In early November 1998, Ohio State and Tennessee were the top ranked teams in the country, on a collision course to meet in the first ever BCS National Championship Game.
But standing in Ohio State’s way was a mediocre Michigan State led by a young and ambitious head coach named Nick Saban. Saban poured over the Ohio State film looking for some any advantage, some weakness or mismatch he could exploit. He found nothing. He honestly believed his team had no chance to beat the Buckeyes in Columbus.
Of all people, he reached out to the team’s sports psychologist for advice. The psychologist told him to tell his players don’t worry about the scoreboard. Focus on beating them on each play not on winning or losing the game.
Ohio State was the big loser of this advice in the short term. Saban’s Spartans upset the Buckeyes in Columbus and Tennessee would go on to beat Florida State in the BCS Title Game. In the long term, Tennessee was the even bigger loser. Coach Saban, armed with a new and highly effective coaching philosophy, would land at Alabama and beat Tennessee 16 times in 17 seasons.
I think that the solutions to Ohio State’s problems — with big games and most especially with Michigan — lie in embracing the wisdom that derailed our National Championship hopes in 1998. The sports psychologist gave Coach Saban more than an approach or a philosophy. He gave him a definition of toughness that is worth building a program around. One not focused on running the ball inside. Not even one focused on strength or physicality. One oriented around “mental toughness”, around approaching football with maximum effort on each play, regardless of what happened on the last play.
Nearly 20 years after pulling the upset in Columbus, Saban addressed an Alabama team full of future NFL stars and more thoroughly explained his views on toughness.
“Now one thing you have to do is you have to have toughness. All right, you have to be tougher than everybody that we play, but you know I’ve never stood up here in all the time I’ve been here and ever really defined toughness for you. The way I’m going to define toughness to you because I’m talking about mental toughness and I think everybody can relate to it is it’s all about what does it take to break you?

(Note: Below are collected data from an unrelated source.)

import Summits.QuantumFields.YangMills.Theorems.BalabanUVNodesN20ClassLawConditionalHybridBound

/-!
# BalabanUVNodes ∕ N20·N19′·N21 — THE CONDITIONAL HYBRID BOUND FOR TWO ARBITRARY LAWS, TOWER-FREE (FILE V): the canonical tower of MARGINALS of a weight function on the
# large-field configurations `S ⊆ range n` (`M_i(S) = Σ_{R ⊆ range n, R ∩ range i = S} W(R)`) is consistent, starts at the total and ends at `W`; hence FILE T's chain rule reads,
# for ANY two non-negative `W_A, W_B`: `Σ_S |W_A − W_B| ≤ |Σ W_A − Σ W_B| + 2·Σ_{i<n} Σ_{S ⊆ range i} |M_A^{i+1}(S∪{i})·M_B^i(S) − M_B^{i+1}(S∪{i})·M_A^i(S)| ∕ M_B^i(S)` — no tower to supply

Cell `pub-ymgap` (HUMAN RULING D-0062 Track A; work-bound push D-0149, director-ym №197), width seat `pub-ymgap-dag-n20-w1` (gen 7) on node N20 = NE7b; key item of this
seat's payload K3⁷ `SpineGivenEndpointR13SepCoPH` = stmt-QuantumFields-20544 (ASIDE; lineage of K3⁸ `SpineGivenEndpointR13SepCoPHV` = stmt-QuantumFields-27366, skeleton v6
b4e55110ab73e679 UNTOUCHED; `--kind proof --supports 20544 --as helper`, MIS-KEY rule R463 (4)(a)); COUNT-NEUTRAL.  Bus: CLAIM-26 ∕ INTENT-31.
THEOREMS ONLY (0 def ∕ instance ∕ notation ∕ sorry); imports this seat's FILE T `…N20ClassLawConditionalHybridBound` (p639220) ONLY.

WHY.  FILE T's `l1_le_of_avgCondGapTower` takes the two runs' TOWERS OF MARGINALS as data (`P_i` on `(range i).powerset`, consistency as a hypothesis) — the right shape for a key
tower read off the record, but it leaves the reader to check that such towers EXIST for any pair of laws (A6: are the hypotheses inhabited beyond the caricature?).  They always do:
the marginal of a weight function `W` on the configurations of `n` blocks onto the first `i` blocks is the fibre sum `M_i(S) = Σ_{R ⊆ range n, R ∩ range i = S} W(R)` (spelled
inline), and §1 proves the three tower axioms for it — ★ `marginal_consistent` (`M_i(S) = M_{i+1}(S) + M_{i+1}(S ∪ {i})` for `S ⊆ range i`, `i < n`: split the fibre by `i ∈ R`;
`range (i+1) = insert i (range i)`, `Finset.inter_insert_of_mem ∕ _of_notMem`), `marginal_top` (`M_n = W` on `(range n).powerset`), `marginal_zero` (`M_0(∅) = Σ W`), `marginal_nonneg`.
§2 is FILE T's chain rule with the towers ELIMINATED: ★★★ `l1_le_of_avgCondGap_marginals` — for ANY non-negative `W_A, W_B` on `(range n).powerset`,
`Σ_{S ⊆ range n} |W_A(S) − W_B(S)| ≤ |Σ W_A − Σ W_B| + 2·Σ_{i<n} Σ_{S ⊆ range i} |M_A^{i+1}(S∪{i})·M_B^i(S) − M_B^{i+1}(S∪{i})·M_A^i(S)| ∕ M_B^i(S)`, and its uniform form ★★
`l1_le_two_mul_sum_of_condDiscrepancy_marginals` (two probability weights whose block-`i` conditionals given every earlier configuration differ by `≤ ε_i` in the division-free
sense ⇒ `ℓ¹ ≤ 2·Σ_{i<n} ε_i`).  So the located letter of FILE T («per-block CONDITIONAL two-run discrepancies, summable») is a statement about the two class laws ALONE.
HONEST FRAMING.  [folklore] finite-sum bookkeeping (marginals of a law on a finite product of two-point spaces) on hypothesis SHAPES; nothing read at the record; proves NO estimate
of Bałaban's; refutes NO registered stub; nothing of Bałaban's asserted or instantiated.  NE7 ∕ NE7b ∕ NE7c NOT PRINTED for `d = 4`, NOT proved; N19 ∕ N20 ∕ N21 NOT discharged; K3⁸ ∕
K3⁷ OPEN; counts unmoved (typed 28∕28 · discharged 5∕27); no count claim.  One finite `𝕋⁴_{L^K}` programme at fixed `ε = L^{−K}`, Bałaban AS PRINTED; the YM mass gap (Clay) is NOT
proved by any of this — R4 closes the conditional finite-𝕋⁴ rung `BalabanLadder.UV` only; NOT ℝ⁴, NOT OS.  No decl carries a cite tag.
-/

noncomputable section

open Finset
open Summit.QuantumFields.YangMills.BalabanUVNodes.N20ClassLawConditionalHybridBound

namespace Summit.QuantumFields.YangMills.BalabanUVNodes.N20ClassLawConditionalHybridBoundMarginals

/-! ## §1 The canonical tower of marginals of a law on `(range n).powerset` -/

section Marginals

variable (n : ℕ) (W : Finset ℕ → ℝ)

/-- The fibre `{R : R ∩ range i = S}` splits by `i ∈ R` into the two fibres of level `i + 1` over `S ∪ {i}` and over `S` (`S ⊆ range i`): the part with `i ∈ R`. [bookkeeping] -/
theorem inter_range_eq_and_mem_iff {i : ℕ} {S R : Finset ℕ} (hS : S ⊆ Finset.range i) :
    (R ∩ Finset.range i = S ∧ i ∈ R) ↔ R ∩ Finset.range (i + 1) = insert i S := by
  have hiS : i ∉ S := fun h => Finset.notMem_range_self (hS h)
  rw [Finset.range_add_one]
  constructor
  · rintro ⟨h, hi⟩
    rw [Finset.inter_insert_of_mem hi, h]
  · intro h
    by_cases hi : i ∈ R
    · rw [Finset.inter_insert_of_mem hi] at h
      refine ⟨?_, hi⟩
      have hi' : i ∉ R ∩ Finset.range i := fun h' => Finset.notMem_range_self (Finset.mem_inter.1 h').2
      rw [← Finset.erase_insert hi', h, Finset.erase_insert hiS]
    · rw [Finset.inter_insert_of_notMem hi] at h
      exact absurd (h ▸ Finset.mem_insert_self i S : i ∈ R ∩ Finset.range i) fun h' => Finset.notMem_range_self (Finset.mem_inter.1 h').2

/-- … and the part with `i ∉ R`. [bookkeeping] -/
theorem inter_range_eq_and_notMem_iff {i : ℕ} {S R : Finset ℕ} (hS : S ⊆ Finset.range i) :
    (R ∩ Finset.range i = S ∧ i ∉ R) ↔ R ∩ Finset.range (i + 1) = S := by
  rw [Finset.range_add_one]
  constructor
  · rintro ⟨h, hi⟩
    rw [Finset.inter_insert_of_notMem hi, h]
  · intro h
    by_cases hi : i ∈ R
    · rw [Finset.inter_insert_of_mem hi] at h
      exact absurd (hS (h ▸ Finset.mem_insert_self i (R ∩ Finset.range i) : i ∈ S)) Finset.notMem_range_self
    · rw [Finset.inter_insert_of_notMem hi] at h
      exact ⟨h, hi⟩

/-- ★ **THE MARGINALS ARE CONSISTENT** [folklore]: for `i < n` and `S ⊆ range i`,
`Σ_{R ⊆ range n, R ∩ range i = S} W(R) = Σ_{R ⊆ range n, R ∩ range (i+1) = S} W(R) + Σ_{R ⊆ range n, R ∩ range (i+1) = S ∪ {i}} W(R)`. -/
theorem marginal_consistent {i : ℕ} {S : Finset ℕ} (hS : S ⊆ Finset.range i) :
    ∑ R ∈ (Finset.range n).powerset.filter (fun R => R ∩ Finset.range i = S), W R =
      ∑ R ∈ (Finset.range n).powerset.filter (fun R => R ∩ Finset.range (i + 1) = S), W R +
        ∑ R ∈ (Finset.range n).powerset.filter (fun R => R ∩ Finset.range (i + 1) = insert i S), W R := by
  rw [← Finset.sum_filter_add_sum_filter_not ((Finset.range n).powerset.filter (fun R => R ∩ Finset.range i = S)) (fun R => i ∉ R), Finset.filter_filter,
    Finset.filter_filter]
  congr 1
  · exact Finset.sum_congr (Finset.filter_congr fun R _ => inter_range_eq_and_notMem_iff hS) fun _ _ => rfl
  · exact Finset.sum_congr (Finset.filter_congr fun R _ => by rw [not_not]; exact inter_range_eq_and_mem_iff hS) fun _ _ => rfl

/-- The TOP marginal is the law itself: for `S ⊆ range n`, `Σ_{R ⊆ range n, R ∩ range n = S} W(R) = W(S)`. [bookkeeping] -/
theorem marginal_top {S : Finset ℕ} (hS : S ⊆ Finset.range n) :
    ∑ R ∈ (Finset.range n).powerset.filter (fun R => R ∩ Finset.range n = S), W R = W S := by
  have e : (Finset.range n).powerset.filter (fun R => R ∩ Finset.range n = S) = {S} := by
    ext R
    simp only [Finset.mem_filter, Finset.mem_powerset, Finset.mem_singleton]
    constructor
    · rintro ⟨hR, h⟩; rwa [Finset.inter_eq_left.2 hR] at h
    · rintro rfl; exact ⟨hS, Finset.inter_eq_left.2 hS⟩
  rw [e, Finset.sum_singleton]

/-- The BOTTOM marginal is the total: `Σ_{R ⊆ range n, R ∩ range 0 = ∅} W(R) = Σ_{R ⊆ range n} W(R)`. [bookkeeping] -/
theorem marginal_zero : ∑ R ∈ (Finset.range n).powerset.filter (fun R => R ∩ Finset.range 0 = ∅), W R = ∑ R ∈ (Finset.range n).powerset, W R := by
  rw [Finset.filter_true_of_mem fun R _ => by rw [Finset.range_zero, Finset.inter_empty]]

/-- Marginals of a non-negative law are non-negative. [bookkeeping] -/
theorem marginal_nonneg (hW : ∀ R ⊆ Finset.range n, 0 ≤ W R) (i : ℕ) (S : Finset ℕ) :
    0 ≤ ∑ R ∈ (Finset.range n).powerset.filter (fun R => R ∩ Finset.range i = S), W R :=
  Finset.sum_nonneg fun R hR => hW R (Finset.mem_powerset.1 (Finset.mem_filter.1 hR).1)

end Marginals

/-! ## §2 FILE T's chain rule with the towers eliminated -/

section TowerFree

variable (n : ℕ) (WA WB : Finset ℕ → ℝ)

/-- ★★★ **THE CONDITIONAL HYBRID BOUND FOR TWO ARBITRARY LAWS, MASS-WEIGHTED, TOWER-FREE** [folklore]: for non-negative `W_A, W_B` on the configurations `S ⊆ range n`, with
marginals `M_X^i(S) = Σ_{R ⊆ range n, R ∩ range i = S} W_X(R)`:
`Σ_{S⊆range n} |W_A(S) − W_B(S)| ≤ |Σ W_A − Σ W_B| + 2·Σ_{i<n} Σ_{S⊆range i} |M_A^{i+1}(S∪{i})·M_B^i(S) − M_B^{i+1}(S∪{i})·M_A^i(S)| ∕ M_B^i(S)` — FILE T `l1_le_of_avgCondGapTower` at the canonical towers. -/
theorem l1_le_of_avgCondGap_marginals (hA : ∀ R ⊆ Finset.range n, 0 ≤ WA R) (hB : ∀ R ⊆ Finset.range n, 0 ≤ WB R) :
    ∑ S ∈ (Finset.range n).powerset, |WA S - WB S| ≤ |∑ R ∈ (Finset.range n).powerset, WA R - ∑ R ∈ (Finset.range n).powerset, WB R| +
      2 * ∑ i ∈ Finset.range n, ∑ S ∈ (Finset.range i).powerset,
        |(∑ R ∈ (Finset.range n).powerset.filter (fun R => R ∩ Finset.range (i + 1) = insert i S), WA R) *
            (∑ R ∈ (Finset.range n).powerset.filter (fun R => R ∩ Finset.range i = S), WB R) -
          (∑ R ∈ (Finset.range n).powerset.filter (fun R => R ∩ Finset.range (i + 1) = insert i S), WB R) *
            (∑ R ∈ (Finset.range n).powerset.filter (fun R => R ∩ Finset.range i = S), WA R)| /
          ∑ R ∈ (Finset.range n).powerset.filter (fun R => R ∩ Finset.range i = S), WB R := by
  have h := l1_le_of_avgCondGapTower (fun i S => ∑ R ∈ (Finset.range n).powerset.filter (fun R => R ∩ Finset.range i = S), WA R)
    (fun i S => ∑ R ∈ (Finset.range n).powerset.filter (fun R => R ∩ Finset.range i = S), WB R) n
    (fun i _ S _ => marginal_nonneg n WA hA i S) (fun i _ S _ => marginal_nonneg n WB hB i S)
    (fun i _ S hS => marginal_consistent n WA hS) (fun i _ S hS => marginal_consistent n WB hS)
  simp only [marginal_zero] at h
  have eA : ∑ S ∈ (Finset.range n).powerset, |WA S - WB S| =
      ∑ S ∈ (Finset.range n).powerset, |(∑ R ∈ (Finset.range n).powerset.filter (fun R => R ∩ Finset.range n = S), WA R) -
        ∑ R ∈ (Finset.range n).powerset.filter (fun R => R ∩ Finset.range n = S), WB R| :=
    Finset.sum_congr rfl fun S hS => by rw [marginal_top n WA (Finset.mem_powerset.1 hS), marginal_top n WB (Finset.mem_powerset.1 hS)]
  rw [eA]
  exact h

/-- ★★ **UNIFORM FORM, TOWER-FREE** [folklore]: two PROBABILITY weights `W_A, W_B ≥ 0` (totals `1`) on the configurations of `n` blocks whose block-`i` CONDITIONAL probabilities
given every earlier configuration differ by at most `ε_i ≥ 0` — division-free on the marginals: `|M_A^{i+1}(S∪{i})·M_B^i(S) − M_B^{i+1}(S∪{i})·M_A^i(S)| ≤ ε_i·M_A^i(S)·M_B^i(S)`
for `S ⊆ range i` — are `2·Σ_{i<n} ε_i`-close in ℓ¹.  NO independence; the hypothesis mentions only the two laws. -/
theorem l1_le_two_mul_sum_of_condDiscrepancy_marginals (ε : ℕ → ℝ) (hε : ∀ i < n, 0 ≤ ε i)
    (hA : ∀ R ⊆ Finset.range n, 0 ≤ WA R) (hB : ∀ R ⊆ Finset.range n, 0 ≤ WB R)
    (hA1 : ∑ R ∈ (Finset.range n).powerset, WA R = 1) (hB1 : ∑ R ∈ (Finset.range n).powerset, WB R = 1)
    (hcond : ∀ i < n, ∀ S ⊆ Finset.range i,
      |(∑ R ∈ (Finset.range n).powerset.filter (fun R => R ∩ Finset.range (i + 1) = insert i S), WA R) *
          (∑ R ∈ (Finset.range n).powerset.filter (fun R => R ∩ Finset.range i = S), WB R) -
        (∑ R ∈ (Finset.range n).powerset.filter (fun R => R ∩ Finset.range (i + 1) = insert i S), WB R) *
          (∑ R ∈ (Finset.range n).powerset.filter (fun R => R ∩ Finset.range i = S), WA R)| ≤
      ε i * ((∑ R ∈ (Finset.range n).powerset.filter (fun R => R ∩ Finset.range i = S), WA R) *
        ∑ R ∈ (Finset.range n).powerset.filter (fun R => R ∩ Finset.range i = S), WB R)) :
    ∑ S ∈ (Finset.range n).powerset, |WA S - WB S| ≤ 2 * ∑ i ∈ Finset.range n, ε i := by
  have h := l1_le_two_mul_sum_condDiscrepancy (fun i S => ∑ R ∈ (Finset.range n).powerset.filter (fun R => R ∩ Finset.range i = S), WA R)
    (fun i S => ∑ R ∈ (Finset.range n).powerset.filter (fun R => R ∩ Finset.range i = S), WB R) ε n hε
    (fun i _ S _ => marginal_nonneg n WA hA i S) (fun i _ S _ => marginal_nonneg n WB hB i S)
    (by simp only [marginal_zero]; exact hA1) (by simp only [marginal_zero]; exact hB1)
    (fun i _ S hS => marginal_consistent n WA hS) (fun i _ S hS => marginal_consistent n WB hS) hcond
  have eA : ∑ S ∈ (Finset.range n).powerset, |WA S - WB S| =
      ∑ S ∈ (Finset.range n).powerset, |(∑ R ∈ (Finset.range n).powerset.filter (fun R => R ∩ Finset.range n = S), WA R) -
        ∑ R ∈ (Finset.range n).powerset.filter (fun R => R ∩ Finset.range n = S), WB R| :=
    Finset.sum_congr rfl fun S hS => by rw [marginal_top n WA (Finset.mem_powerset.1 hS), marginal_top n WB (Finset.mem_powerset.1 hS)]
  rw [eA]
  exact h

/-- THE GROWING-WINDOW INSTANCE OF THE LETTER [bookkeeping]: POLYNOMIALLY many blocks (`n_K ≤ C·(K+1)^m` — e.g. a window whose width grows like `log K` or any power, cf. the
over-age budget `j⋆(K) = L·R_w + c₀ + κ₁ log K` of crux card `window-key-core` ed. 4) with conditional discrepancies contracting geometrically in the cutoff (`0 ≤ ε_{K,i} ≤ ρ·θ^K`,
`0 ≤ θ < 1`) still give a SUMMABLE tower letter `Σ_K Σ_{i<n_K} ε_{K,i} < ∞` (FILE T's bounded-window instance is `m = 0`). -/
theorem summable_sum_condDiscrepancy_of_polyBlocks_of_geometric (nb : ℕ → ℕ) (ε : ℕ → ℕ → ℝ) {C ρ θ : ℝ} {m : ℕ} (hρ : 0 ≤ ρ) (hθ0 : 0 ≤ θ) (hθ1 : θ < 1)
    (hn : ∀ K, (nb K : ℝ) ≤ C * ((K : ℝ) + 1) ^ m) (hε0 : ∀ K, ∀ i < nb K, 0 ≤ ε K i) (hε : ∀ K, ∀ i < nb K, ε K i ≤ ρ * θ ^ K) :
    Summable fun K => ∑ i ∈ Finset.range (nb K), ε K i := by
  -- `Σ_K (K+1)^m θ^K < ∞`: shift the index in Mathlib's `summable_pow_mul_geometric_of_norm_lt_one`
  have hgeo : Summable fun K : ℕ => ((K : ℝ) + 1) ^ m * θ ^ K := by
    have h := (summable_pow_mul_geometric_of_norm_lt_one m (show ‖θ‖ < 1 by rwa [Real.norm_eq_abs, abs_of_nonneg hθ0])).comp_injective
      (fun a b h => Nat.succ_injective h : Function.Injective Nat.succ)
    rcases hθ0.eq_or_lt with hz | hpos
    · refine summable_of_ne_finset_zero (s := {0}) fun K hK => ?_
      rw [Finset.mem_singleton] at hK
      rw [← hz, zero_pow hK, mul_zero]
    · refine (h.mul_left θ⁻¹).congr fun K => ?_
      simp only [Function.comp, Nat.succ_eq_add_one, Nat.cast_add, Nat.cast_one, pow_succ]
      field_simp
  refine Summable.of_nonneg_of_le (fun K => Finset.sum_nonneg fun i hi => hε0 K i (Finset.mem_range.1 hi)) (fun K => ?_) (hgeo.mul_left (C * ρ))
  calc ∑ i ∈ Finset.range (nb K), ε K i ≤ ∑ _i ∈ Finset.range (nb K), ρ * θ ^ K := Finset.sum_le_sum fun i hi => hε K i (Finset.mem_range.1 hi)
    _ = nb K * (ρ * θ ^ K) := by rw [Finset.sum_const, Finset.card_range, nsmul_eq_mul]
    _ ≤ C * ((K : ℝ) + 1) ^ m * (ρ * θ ^ K) := mul_le_mul_of_nonneg_right (hn K) (mul_nonneg hρ (pow_nonneg hθ0 _))
    _ = C * ρ * (((K : ℝ) + 1) ^ m * θ ^ K) := by ring

end TowerFree

end Summit.QuantumFields.YangMills.BalabanUVNodes.N20ClassLawConditionalHybridBoundMarginals

end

All right so if you really think about toughness and mental toughness — what does it take to break you? I don’t care what circumstance you’re faced with. What does it take to break your focus because you get frustrated about what happened on the last play? What does it take to make you give in because it’s hot outside or you’re tired or you don’t feel like running to the ball or giving effort or finishing the play like you should because of how you feel, whether you’re a little bit hurt? What does it take to break you?
I’m not saying it’s our goal to try and break you. It’s just the way it is in football. When you go through camp it’s going to be difficult because you’re getting yourself ready to play an entire season at a high level. So everybody here has to have a lot of mental toughness to sustain what we do at a high level and just because you got beat on the last play, that can’t affect the next play. Or that’s breaking you. Your frustration is breaking you, just because you miss a block, or you get blocked, or you miss a tackle, or you fumble the ball. What does it take to break you?”
It’s hard to hear the rhetoric coming out of Ohio State’s locker room and think that the players or coaches have really taken on this wisdom. The players are constantly talking about the three goals - win the Big Ten, Beat Michigan, win the National Championship (Urban Meyer expressly forbid his players from discussing this one). They are too focused on the results and not nearly focused enough on the process and there’s a corresponding lack of mental toughness. Against Michigan, Ohio State was playing reasonably well until Will Howard threw the interception that set up Michigan at the goal line. The coaches and players tensed up, psyched themselves out, and got really conservative in their play calling. One mistake created many more. One mistake is all it took to break them.
For better or worse, we live in a different college football world than we did in 1998. Nick Saban is retired and one bad loss isn’t enough to stop Ohio State facing Tennessee or potentially competing for the National Championship. But some things are eternal and if Ohio State wants to take advantage of the new system and go on a run, they need to drop the emphasis on physical toughness and build an emphasis on mental toughness.